Collected data entries:
>>>

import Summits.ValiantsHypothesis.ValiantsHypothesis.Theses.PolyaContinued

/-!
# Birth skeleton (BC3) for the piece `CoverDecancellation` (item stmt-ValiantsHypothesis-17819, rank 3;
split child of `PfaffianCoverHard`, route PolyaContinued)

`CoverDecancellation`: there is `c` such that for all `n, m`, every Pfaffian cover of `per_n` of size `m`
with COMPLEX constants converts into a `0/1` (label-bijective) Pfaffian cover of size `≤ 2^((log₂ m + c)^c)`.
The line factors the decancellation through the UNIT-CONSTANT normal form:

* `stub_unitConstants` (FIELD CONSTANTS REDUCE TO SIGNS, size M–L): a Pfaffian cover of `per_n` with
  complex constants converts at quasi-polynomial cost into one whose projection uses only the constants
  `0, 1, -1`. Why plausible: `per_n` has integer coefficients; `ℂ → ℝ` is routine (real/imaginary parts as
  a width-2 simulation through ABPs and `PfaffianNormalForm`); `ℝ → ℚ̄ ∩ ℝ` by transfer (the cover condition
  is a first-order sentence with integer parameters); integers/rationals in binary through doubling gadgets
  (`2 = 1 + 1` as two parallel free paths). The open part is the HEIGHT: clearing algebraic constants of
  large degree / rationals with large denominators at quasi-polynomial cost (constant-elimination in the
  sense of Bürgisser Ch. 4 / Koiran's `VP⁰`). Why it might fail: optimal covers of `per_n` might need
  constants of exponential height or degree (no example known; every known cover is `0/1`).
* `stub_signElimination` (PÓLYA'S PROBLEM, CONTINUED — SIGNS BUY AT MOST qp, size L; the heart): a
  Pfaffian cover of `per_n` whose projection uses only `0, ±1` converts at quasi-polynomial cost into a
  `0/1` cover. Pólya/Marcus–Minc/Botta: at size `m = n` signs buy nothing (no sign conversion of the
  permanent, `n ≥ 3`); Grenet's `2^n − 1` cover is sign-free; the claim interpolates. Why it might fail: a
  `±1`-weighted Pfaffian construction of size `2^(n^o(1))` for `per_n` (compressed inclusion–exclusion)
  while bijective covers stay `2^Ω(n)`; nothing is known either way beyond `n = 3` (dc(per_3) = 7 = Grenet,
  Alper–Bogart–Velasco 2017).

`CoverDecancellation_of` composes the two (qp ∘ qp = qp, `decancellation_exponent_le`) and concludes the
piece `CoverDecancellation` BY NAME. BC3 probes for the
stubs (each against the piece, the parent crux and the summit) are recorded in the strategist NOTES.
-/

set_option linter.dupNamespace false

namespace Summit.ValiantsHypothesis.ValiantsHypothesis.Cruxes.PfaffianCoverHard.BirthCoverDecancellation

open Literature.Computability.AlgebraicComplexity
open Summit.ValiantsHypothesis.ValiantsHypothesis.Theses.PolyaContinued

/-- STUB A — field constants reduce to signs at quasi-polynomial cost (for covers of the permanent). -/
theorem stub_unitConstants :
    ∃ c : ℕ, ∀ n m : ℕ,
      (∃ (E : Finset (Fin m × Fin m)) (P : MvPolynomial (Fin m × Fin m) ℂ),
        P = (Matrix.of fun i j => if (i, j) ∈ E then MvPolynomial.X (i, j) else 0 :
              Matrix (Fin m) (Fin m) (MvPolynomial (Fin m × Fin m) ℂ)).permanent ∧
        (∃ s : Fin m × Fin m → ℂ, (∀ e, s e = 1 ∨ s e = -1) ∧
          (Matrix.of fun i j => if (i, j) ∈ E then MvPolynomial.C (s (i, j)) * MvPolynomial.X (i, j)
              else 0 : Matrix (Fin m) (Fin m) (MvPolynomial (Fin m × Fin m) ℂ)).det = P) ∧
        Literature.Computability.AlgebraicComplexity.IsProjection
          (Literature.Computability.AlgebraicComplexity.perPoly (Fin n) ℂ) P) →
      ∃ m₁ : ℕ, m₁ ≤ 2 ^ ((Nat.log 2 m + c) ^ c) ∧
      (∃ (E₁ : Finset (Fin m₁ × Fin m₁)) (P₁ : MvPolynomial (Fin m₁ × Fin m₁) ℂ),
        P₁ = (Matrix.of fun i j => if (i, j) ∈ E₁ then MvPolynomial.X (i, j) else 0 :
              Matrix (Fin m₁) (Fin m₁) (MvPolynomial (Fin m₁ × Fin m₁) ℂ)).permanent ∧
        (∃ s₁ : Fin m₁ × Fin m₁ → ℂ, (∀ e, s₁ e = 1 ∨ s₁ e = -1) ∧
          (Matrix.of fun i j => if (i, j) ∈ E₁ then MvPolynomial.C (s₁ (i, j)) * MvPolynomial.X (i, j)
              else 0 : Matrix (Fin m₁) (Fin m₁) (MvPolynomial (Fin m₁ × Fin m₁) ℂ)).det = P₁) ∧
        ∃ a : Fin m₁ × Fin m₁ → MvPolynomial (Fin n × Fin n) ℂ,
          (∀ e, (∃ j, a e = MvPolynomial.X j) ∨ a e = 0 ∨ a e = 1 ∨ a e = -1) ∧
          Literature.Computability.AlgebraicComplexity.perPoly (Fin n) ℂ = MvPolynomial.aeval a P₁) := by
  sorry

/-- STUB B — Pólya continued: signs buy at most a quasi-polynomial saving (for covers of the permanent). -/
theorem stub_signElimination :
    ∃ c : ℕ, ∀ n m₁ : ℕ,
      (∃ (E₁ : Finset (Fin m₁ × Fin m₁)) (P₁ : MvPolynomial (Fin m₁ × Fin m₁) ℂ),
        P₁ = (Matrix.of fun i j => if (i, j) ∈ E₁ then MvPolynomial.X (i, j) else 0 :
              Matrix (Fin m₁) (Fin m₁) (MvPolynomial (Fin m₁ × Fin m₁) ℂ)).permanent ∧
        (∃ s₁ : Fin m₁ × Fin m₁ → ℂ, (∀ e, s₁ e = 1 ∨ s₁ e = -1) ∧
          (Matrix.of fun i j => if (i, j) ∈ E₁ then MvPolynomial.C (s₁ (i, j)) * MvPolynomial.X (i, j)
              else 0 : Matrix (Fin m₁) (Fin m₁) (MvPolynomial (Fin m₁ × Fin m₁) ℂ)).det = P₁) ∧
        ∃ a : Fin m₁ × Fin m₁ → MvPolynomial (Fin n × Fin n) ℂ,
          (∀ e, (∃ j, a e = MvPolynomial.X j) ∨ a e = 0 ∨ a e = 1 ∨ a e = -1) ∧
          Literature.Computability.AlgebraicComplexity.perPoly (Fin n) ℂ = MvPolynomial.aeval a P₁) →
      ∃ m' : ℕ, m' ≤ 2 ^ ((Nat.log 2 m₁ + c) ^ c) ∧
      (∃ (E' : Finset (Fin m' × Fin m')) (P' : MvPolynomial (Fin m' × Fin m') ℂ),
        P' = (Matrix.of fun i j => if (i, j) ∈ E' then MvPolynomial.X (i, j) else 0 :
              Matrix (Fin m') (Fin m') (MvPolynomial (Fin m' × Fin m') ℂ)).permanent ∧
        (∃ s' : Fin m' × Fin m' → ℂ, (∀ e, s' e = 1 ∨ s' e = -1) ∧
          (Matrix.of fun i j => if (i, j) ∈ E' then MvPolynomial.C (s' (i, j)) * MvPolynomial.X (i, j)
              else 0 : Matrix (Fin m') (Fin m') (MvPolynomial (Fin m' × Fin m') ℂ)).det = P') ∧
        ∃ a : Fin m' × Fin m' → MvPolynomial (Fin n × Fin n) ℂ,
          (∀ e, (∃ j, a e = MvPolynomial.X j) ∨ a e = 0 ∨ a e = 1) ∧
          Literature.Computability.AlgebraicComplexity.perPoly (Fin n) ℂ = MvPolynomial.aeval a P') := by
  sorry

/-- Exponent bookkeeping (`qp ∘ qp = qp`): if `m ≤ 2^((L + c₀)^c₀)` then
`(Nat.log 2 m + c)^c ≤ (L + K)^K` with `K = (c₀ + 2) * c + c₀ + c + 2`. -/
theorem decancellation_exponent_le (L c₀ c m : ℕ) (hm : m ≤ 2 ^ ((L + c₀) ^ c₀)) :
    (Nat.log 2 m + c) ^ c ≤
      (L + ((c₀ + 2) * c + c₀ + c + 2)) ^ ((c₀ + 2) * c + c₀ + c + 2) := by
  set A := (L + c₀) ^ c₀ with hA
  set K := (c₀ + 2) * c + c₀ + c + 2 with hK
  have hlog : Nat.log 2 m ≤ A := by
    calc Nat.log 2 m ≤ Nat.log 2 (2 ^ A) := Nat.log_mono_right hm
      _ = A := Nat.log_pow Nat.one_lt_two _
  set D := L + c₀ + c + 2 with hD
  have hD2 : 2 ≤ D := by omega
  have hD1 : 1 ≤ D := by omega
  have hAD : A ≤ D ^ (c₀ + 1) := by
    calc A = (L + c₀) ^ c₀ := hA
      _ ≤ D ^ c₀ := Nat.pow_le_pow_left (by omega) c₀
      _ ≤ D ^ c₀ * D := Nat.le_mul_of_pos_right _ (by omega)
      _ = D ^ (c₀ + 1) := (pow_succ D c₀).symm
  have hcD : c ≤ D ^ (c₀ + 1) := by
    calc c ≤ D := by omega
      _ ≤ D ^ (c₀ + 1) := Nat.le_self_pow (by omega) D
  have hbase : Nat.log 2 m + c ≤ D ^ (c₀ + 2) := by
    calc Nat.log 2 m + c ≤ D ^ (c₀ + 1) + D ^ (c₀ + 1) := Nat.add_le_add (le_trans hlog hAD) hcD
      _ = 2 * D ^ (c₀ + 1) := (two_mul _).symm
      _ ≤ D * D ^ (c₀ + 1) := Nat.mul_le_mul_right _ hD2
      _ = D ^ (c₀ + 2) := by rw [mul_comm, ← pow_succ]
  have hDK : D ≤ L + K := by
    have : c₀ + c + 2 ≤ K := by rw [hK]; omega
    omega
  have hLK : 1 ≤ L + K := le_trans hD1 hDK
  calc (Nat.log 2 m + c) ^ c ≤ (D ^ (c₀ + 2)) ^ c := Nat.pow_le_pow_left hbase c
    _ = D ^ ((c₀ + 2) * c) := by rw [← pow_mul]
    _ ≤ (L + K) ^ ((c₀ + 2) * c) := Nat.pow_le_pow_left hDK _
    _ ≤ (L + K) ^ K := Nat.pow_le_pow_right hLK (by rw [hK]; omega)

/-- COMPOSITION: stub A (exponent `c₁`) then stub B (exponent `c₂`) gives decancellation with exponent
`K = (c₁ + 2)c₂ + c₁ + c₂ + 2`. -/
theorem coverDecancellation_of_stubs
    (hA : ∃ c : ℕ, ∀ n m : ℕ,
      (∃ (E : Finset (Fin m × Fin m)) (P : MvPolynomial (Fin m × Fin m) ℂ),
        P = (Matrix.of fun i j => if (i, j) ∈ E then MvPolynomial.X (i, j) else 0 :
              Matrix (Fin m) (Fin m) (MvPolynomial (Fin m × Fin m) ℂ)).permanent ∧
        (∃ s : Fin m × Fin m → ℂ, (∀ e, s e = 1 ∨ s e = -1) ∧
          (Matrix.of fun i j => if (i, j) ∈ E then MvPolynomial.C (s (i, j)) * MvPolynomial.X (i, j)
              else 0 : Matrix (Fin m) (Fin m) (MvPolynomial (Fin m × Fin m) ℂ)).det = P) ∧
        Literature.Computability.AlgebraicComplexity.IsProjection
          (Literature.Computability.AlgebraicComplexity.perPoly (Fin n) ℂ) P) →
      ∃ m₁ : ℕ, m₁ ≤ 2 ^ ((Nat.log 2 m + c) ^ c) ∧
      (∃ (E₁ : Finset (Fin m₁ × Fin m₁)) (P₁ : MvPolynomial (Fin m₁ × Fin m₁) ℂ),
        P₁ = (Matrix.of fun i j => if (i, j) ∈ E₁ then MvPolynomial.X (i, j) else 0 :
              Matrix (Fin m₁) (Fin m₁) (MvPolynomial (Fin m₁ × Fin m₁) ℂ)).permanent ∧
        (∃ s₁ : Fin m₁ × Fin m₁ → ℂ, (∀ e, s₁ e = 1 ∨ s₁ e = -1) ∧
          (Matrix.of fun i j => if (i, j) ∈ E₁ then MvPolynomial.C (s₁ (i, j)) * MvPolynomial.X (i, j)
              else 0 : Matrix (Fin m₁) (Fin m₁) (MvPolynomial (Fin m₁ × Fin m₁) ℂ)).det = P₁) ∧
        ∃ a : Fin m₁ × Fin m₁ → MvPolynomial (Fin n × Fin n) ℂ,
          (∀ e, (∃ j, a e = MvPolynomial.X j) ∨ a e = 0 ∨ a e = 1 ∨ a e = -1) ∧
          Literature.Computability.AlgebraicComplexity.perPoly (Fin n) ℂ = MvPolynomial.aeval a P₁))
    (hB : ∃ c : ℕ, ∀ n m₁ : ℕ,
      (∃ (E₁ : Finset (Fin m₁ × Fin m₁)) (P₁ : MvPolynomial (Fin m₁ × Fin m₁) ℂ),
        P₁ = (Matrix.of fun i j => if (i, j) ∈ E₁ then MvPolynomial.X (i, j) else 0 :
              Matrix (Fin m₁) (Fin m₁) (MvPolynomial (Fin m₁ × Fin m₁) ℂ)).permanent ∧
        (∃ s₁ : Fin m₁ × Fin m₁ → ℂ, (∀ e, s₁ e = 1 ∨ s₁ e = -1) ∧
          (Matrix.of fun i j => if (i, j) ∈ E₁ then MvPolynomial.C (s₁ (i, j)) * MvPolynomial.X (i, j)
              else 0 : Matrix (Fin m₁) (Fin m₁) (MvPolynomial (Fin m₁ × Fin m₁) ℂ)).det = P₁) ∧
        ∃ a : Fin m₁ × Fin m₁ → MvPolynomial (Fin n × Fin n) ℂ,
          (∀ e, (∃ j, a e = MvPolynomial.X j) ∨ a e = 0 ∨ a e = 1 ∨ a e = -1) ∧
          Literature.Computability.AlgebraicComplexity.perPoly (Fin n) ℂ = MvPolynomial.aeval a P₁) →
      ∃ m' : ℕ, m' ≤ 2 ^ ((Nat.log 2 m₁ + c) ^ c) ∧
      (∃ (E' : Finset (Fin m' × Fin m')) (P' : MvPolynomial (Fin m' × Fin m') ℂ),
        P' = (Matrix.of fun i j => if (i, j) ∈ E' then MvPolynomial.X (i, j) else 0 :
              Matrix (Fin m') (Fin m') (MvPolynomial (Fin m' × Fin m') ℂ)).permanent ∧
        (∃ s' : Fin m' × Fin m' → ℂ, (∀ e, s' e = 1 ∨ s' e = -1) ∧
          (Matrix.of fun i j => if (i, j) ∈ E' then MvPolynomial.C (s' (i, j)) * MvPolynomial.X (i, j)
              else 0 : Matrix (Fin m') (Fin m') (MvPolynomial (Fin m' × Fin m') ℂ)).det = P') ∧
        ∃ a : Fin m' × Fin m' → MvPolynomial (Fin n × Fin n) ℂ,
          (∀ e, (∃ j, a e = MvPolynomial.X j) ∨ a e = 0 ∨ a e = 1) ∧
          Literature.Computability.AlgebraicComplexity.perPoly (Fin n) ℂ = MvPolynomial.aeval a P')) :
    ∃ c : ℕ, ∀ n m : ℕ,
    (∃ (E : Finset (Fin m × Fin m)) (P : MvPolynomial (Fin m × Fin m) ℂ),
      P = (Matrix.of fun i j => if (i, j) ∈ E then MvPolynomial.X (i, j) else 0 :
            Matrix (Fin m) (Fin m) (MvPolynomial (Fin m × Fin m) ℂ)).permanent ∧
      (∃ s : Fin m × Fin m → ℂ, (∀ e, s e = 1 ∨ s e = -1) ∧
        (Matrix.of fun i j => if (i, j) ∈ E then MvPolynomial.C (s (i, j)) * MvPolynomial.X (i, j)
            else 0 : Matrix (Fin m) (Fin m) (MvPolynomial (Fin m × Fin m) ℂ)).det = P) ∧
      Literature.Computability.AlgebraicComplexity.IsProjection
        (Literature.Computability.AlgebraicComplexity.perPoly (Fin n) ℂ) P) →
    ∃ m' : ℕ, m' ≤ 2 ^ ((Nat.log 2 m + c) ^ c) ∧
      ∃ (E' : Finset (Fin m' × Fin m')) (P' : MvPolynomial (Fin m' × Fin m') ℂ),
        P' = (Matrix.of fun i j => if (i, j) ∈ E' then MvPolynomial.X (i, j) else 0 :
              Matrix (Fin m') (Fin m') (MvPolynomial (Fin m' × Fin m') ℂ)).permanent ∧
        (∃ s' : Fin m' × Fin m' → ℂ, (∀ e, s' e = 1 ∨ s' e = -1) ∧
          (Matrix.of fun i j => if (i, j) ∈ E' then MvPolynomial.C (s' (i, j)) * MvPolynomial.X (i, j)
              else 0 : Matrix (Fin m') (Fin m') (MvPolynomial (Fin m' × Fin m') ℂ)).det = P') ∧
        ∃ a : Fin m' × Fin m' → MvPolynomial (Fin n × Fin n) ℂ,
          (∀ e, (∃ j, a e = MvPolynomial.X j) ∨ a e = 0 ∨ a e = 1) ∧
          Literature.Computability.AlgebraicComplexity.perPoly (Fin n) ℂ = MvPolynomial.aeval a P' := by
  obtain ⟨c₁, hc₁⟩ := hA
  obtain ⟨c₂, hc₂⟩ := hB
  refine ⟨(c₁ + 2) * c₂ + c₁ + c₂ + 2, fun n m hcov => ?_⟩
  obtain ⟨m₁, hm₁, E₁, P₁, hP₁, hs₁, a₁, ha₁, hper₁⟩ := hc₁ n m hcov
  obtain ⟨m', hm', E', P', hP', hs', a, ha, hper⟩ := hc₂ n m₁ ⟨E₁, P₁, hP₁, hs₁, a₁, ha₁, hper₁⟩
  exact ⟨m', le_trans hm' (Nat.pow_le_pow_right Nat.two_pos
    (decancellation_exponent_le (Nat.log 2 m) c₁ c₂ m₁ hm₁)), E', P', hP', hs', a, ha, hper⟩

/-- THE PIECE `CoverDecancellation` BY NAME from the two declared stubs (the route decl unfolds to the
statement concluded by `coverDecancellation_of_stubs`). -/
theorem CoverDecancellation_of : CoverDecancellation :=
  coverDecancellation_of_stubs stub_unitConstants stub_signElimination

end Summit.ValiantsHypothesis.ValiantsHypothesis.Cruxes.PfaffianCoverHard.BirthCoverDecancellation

<<<

Task to carry out: Write out each line exactly, starting with the line that contains "MvPolynomial.aeval a P' := by" and stopping after the last line of the data.

Final answer:
          Literature.Computability.AlgebraicComplexity.perPoly (Fin n) ℂ = MvPolynomial.aeval a P' := by
  obtain ⟨c₁, hc₁⟩ := hA
  obtain ⟨c₂, hc₂⟩ := hB
  refine ⟨(c₁ + 2) * c₂ + c₁ + c₂ + 2, fun n m hcov => ?_⟩
  obtain ⟨m₁, hm₁, E₁, P₁, hP₁, hs₁, a₁, ha₁, hper₁⟩ := hc₁ n m hcov
  obtain ⟨m', hm', E', P', hP', hs', a, ha, hper⟩ := hc₂ n m₁ ⟨E₁, P₁, hP₁, hs₁, a₁, ha₁, hper₁⟩
  exact ⟨m', le_trans hm' (Nat.pow_le_pow_right Nat.two_pos
    (decancellation_exponent_le (Nat.log 2 m) c₁ c₂ m₁ hm₁)), E', P', hP', hs', a, ha, hper⟩

/-- THE PIECE `CoverDecancellation` BY NAME from the two declared stubs (the route decl unfolds to the
statement concluded by `coverDecancellation_of_stubs`). -/
theorem CoverDecancellation_of : CoverDecancellation :=
  coverDecancellation_of_stubs stub_unitConstants stub_signElimination

end Summit.ValiantsHypothesis.ValiantsHypothesis.Cruxes.PfaffianCoverHard.BirthCoverDecancellation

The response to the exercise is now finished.